§ **Exercise instructions**
Which lines of the entries below hold the word "NeZero"? Report each of them.
[[ Source data, beginning ]]
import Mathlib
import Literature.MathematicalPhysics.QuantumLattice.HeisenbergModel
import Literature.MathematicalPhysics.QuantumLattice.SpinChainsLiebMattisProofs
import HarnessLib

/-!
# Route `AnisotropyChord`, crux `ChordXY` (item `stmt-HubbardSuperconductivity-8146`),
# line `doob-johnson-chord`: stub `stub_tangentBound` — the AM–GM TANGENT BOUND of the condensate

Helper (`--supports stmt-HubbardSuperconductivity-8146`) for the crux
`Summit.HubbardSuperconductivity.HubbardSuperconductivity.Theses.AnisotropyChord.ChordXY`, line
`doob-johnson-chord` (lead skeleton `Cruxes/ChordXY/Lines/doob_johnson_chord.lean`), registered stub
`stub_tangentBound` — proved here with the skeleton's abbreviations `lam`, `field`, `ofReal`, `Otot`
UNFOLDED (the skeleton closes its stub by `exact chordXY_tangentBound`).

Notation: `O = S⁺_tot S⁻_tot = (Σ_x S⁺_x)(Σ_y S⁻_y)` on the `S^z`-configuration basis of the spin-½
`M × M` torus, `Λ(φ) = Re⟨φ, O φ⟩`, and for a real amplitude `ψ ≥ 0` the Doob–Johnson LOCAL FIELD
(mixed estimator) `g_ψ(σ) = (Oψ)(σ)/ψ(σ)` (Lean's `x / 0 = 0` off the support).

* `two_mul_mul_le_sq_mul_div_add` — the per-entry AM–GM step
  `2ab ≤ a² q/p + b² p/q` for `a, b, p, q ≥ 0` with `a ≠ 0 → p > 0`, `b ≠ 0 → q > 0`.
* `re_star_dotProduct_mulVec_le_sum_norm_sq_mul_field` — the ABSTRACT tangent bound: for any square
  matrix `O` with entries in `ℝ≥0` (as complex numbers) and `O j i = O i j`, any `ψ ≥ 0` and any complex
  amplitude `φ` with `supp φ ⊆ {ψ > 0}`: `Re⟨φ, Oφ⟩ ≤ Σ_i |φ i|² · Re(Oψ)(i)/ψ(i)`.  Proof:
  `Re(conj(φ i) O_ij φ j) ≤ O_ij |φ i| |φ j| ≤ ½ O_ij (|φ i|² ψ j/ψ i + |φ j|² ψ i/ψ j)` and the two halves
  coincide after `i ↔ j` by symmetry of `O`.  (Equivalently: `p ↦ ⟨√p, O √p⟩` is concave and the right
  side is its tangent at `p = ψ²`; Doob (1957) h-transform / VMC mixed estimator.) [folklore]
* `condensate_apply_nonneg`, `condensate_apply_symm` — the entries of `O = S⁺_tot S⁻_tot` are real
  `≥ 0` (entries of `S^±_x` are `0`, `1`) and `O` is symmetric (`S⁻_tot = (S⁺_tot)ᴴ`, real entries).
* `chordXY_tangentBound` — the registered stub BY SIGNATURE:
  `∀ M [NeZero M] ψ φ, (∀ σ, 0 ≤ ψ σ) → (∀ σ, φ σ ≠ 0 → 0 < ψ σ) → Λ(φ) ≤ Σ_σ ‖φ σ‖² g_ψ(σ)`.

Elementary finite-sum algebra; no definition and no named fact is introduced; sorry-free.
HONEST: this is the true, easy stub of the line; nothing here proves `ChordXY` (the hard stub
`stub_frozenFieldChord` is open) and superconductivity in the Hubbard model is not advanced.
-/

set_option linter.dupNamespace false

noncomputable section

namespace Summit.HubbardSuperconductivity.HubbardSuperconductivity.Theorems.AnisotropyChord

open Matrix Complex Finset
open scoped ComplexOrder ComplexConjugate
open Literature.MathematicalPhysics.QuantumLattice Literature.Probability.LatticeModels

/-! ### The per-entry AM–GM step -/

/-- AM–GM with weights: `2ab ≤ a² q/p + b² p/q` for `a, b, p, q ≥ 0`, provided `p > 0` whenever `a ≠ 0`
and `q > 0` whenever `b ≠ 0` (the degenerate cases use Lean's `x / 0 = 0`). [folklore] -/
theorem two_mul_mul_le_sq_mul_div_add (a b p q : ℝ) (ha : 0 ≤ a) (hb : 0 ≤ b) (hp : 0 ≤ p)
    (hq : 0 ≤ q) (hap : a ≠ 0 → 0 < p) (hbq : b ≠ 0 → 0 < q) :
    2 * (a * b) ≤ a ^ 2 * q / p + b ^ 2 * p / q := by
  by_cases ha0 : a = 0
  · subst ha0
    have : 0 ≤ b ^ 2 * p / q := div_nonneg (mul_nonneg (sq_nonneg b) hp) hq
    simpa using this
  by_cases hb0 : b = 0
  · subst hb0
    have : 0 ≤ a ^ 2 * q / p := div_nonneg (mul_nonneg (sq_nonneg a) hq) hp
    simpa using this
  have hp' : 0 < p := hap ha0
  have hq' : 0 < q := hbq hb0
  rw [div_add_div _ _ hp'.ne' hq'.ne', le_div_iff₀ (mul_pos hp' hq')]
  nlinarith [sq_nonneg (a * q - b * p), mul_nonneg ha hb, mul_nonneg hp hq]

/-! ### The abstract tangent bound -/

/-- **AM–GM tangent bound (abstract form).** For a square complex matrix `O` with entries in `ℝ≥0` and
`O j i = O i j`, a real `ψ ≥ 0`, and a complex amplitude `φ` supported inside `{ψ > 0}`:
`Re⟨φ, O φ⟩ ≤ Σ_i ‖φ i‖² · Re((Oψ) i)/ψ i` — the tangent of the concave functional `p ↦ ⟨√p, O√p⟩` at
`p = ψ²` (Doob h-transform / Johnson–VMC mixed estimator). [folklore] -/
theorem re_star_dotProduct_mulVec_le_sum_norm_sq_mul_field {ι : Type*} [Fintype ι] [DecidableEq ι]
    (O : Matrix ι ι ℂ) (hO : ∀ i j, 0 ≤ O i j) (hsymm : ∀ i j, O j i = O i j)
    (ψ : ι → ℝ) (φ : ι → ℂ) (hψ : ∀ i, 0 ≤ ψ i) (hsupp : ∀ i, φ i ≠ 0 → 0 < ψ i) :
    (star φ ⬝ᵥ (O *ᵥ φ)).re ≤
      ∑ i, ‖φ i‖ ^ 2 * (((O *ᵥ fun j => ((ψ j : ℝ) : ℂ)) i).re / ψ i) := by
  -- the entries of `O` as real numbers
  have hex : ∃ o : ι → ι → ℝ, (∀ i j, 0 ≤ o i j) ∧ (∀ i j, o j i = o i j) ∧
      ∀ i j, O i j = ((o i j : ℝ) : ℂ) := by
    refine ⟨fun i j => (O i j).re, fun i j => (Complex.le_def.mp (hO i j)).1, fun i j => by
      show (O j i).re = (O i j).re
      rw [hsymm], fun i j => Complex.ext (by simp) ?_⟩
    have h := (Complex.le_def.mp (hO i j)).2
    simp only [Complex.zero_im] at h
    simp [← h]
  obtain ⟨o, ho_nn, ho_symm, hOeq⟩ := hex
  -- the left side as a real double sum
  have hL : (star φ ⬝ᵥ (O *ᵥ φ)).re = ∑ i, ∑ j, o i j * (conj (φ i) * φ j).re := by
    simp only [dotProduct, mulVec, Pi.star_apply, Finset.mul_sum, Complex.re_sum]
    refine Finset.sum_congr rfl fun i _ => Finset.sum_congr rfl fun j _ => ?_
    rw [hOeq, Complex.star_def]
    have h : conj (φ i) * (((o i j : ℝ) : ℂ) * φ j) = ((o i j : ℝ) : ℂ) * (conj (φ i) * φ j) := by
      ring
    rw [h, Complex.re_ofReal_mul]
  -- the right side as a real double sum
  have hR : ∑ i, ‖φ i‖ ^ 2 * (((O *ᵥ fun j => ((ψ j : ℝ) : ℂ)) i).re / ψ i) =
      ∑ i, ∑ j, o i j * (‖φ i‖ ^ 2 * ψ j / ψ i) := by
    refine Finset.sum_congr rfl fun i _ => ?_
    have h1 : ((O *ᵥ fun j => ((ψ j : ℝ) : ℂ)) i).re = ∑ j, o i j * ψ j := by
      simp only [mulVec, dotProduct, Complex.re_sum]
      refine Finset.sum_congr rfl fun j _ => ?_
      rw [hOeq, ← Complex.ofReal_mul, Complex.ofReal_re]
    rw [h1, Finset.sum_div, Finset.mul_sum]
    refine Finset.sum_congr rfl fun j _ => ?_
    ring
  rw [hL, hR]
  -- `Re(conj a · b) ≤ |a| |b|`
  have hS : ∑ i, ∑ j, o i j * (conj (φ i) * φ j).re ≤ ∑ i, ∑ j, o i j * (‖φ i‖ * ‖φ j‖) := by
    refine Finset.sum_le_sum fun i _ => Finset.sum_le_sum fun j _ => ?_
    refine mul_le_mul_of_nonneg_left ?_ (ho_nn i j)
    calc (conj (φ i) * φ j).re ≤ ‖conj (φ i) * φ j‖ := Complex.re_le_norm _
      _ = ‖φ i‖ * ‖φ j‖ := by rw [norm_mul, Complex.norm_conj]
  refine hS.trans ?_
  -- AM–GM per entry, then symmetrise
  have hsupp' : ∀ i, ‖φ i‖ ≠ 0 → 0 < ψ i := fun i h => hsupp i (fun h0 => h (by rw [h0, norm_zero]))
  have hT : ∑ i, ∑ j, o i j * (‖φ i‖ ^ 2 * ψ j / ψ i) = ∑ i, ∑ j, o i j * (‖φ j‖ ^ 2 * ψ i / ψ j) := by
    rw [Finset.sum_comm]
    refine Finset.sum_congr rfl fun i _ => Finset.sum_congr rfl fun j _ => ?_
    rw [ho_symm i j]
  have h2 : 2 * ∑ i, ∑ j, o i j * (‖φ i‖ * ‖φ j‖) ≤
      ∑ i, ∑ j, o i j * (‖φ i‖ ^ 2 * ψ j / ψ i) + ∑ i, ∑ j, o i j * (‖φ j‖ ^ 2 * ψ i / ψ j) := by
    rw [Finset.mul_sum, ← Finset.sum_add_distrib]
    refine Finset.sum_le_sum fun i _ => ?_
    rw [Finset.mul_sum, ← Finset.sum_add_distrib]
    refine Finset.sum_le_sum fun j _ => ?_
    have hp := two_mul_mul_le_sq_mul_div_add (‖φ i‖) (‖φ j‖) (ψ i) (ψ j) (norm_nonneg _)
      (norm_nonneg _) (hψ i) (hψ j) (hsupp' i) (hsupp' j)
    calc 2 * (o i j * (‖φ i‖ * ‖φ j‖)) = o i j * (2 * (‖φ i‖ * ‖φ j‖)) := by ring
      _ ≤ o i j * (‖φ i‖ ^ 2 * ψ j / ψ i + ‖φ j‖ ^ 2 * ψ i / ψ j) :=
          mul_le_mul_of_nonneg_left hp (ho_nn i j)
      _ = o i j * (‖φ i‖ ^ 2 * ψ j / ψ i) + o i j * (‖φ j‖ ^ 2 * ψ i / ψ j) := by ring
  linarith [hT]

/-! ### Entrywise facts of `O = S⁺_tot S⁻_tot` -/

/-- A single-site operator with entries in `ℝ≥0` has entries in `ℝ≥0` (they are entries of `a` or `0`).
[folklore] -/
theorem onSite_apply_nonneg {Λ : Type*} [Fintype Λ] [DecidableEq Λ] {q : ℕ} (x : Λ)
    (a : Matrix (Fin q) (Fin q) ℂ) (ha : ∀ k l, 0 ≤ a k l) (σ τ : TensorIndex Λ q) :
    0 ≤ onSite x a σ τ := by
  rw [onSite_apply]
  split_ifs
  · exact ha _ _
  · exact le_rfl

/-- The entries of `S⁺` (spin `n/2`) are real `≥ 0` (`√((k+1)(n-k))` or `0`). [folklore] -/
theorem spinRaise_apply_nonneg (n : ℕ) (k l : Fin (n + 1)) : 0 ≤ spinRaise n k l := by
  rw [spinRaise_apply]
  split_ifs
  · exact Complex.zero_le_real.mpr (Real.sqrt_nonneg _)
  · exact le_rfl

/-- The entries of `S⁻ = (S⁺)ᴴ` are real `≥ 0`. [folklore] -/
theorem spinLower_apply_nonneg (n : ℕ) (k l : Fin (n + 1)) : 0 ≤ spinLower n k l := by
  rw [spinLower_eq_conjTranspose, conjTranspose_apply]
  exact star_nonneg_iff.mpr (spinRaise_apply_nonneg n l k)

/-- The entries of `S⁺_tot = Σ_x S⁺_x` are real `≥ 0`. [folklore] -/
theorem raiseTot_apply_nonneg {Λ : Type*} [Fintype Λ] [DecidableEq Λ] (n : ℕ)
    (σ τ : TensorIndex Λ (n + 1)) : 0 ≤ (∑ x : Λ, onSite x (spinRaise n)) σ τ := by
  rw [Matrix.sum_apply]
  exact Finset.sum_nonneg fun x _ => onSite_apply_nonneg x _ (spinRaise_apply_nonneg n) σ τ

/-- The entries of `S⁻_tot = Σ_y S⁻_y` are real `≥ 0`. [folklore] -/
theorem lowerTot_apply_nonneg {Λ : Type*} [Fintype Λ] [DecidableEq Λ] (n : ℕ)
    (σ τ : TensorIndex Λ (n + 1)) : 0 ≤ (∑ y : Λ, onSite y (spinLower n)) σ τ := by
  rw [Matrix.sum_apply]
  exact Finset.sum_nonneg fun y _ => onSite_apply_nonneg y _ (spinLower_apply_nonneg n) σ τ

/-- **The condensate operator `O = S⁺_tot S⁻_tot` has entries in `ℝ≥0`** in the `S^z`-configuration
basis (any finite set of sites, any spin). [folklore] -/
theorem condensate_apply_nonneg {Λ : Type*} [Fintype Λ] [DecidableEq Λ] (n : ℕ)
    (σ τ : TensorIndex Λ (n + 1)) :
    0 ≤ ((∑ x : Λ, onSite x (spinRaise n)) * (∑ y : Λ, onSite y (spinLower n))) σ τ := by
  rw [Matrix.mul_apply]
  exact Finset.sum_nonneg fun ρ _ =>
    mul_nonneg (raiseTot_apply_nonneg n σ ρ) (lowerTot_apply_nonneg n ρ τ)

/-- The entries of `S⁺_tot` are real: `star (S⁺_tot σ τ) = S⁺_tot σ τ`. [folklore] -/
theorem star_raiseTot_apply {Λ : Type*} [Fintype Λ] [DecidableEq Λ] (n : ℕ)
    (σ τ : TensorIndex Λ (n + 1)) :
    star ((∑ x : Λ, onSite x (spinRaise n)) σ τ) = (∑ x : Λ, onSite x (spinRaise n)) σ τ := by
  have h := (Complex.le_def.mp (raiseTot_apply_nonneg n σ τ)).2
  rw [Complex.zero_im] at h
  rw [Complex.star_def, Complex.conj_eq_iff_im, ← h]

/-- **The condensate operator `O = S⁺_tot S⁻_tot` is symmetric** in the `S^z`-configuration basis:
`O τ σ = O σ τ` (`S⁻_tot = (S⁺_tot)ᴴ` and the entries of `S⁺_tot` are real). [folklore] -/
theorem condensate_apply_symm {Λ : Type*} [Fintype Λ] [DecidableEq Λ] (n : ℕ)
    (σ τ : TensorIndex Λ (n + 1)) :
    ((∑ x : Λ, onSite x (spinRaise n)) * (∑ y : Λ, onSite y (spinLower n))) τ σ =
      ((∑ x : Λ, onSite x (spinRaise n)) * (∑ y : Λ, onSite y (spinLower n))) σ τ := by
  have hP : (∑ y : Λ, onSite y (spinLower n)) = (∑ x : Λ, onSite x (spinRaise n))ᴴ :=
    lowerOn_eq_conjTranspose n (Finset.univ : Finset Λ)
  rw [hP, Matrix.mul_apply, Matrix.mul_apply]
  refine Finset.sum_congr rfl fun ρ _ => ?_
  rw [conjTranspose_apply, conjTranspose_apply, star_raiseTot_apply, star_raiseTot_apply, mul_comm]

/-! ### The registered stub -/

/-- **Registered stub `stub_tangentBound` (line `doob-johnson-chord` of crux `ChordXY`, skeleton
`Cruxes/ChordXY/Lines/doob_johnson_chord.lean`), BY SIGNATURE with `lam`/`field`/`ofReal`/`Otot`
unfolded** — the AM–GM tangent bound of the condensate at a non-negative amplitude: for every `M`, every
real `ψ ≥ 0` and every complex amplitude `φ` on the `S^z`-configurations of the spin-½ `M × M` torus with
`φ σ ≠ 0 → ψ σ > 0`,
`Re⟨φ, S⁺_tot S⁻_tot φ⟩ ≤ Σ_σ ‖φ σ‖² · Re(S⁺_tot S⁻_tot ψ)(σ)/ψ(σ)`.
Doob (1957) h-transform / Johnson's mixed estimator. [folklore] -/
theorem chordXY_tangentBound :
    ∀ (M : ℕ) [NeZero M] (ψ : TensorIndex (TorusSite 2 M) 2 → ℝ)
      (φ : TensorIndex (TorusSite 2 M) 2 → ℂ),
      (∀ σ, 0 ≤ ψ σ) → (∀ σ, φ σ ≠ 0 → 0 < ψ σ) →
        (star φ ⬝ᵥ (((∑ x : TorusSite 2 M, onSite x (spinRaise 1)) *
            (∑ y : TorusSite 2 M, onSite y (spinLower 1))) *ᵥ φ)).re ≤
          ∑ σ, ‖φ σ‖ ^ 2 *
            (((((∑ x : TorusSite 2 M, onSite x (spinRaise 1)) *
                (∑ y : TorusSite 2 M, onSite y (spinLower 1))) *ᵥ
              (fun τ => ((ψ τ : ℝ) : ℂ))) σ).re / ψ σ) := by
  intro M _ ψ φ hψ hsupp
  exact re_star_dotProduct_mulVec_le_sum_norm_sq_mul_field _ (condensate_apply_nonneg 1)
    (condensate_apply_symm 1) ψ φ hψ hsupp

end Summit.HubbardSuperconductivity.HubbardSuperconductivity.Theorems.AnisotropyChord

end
[[ Source data, end ]]
§ **Result**
  `∀ M [NeZero M] ψ φ, (∀ σ, 0 ≤ ψ σ) → (∀ σ, φ σ ≠ 0 → 0 < ψ σ) → Λ(φ) ≤ Σ_σ ‖φ σ‖² g_ψ(σ)`.
    ∀ (M : ℕ) [NeZero M] (ψ : TensorIndex (TorusSite 2 M) 2 → ℝ)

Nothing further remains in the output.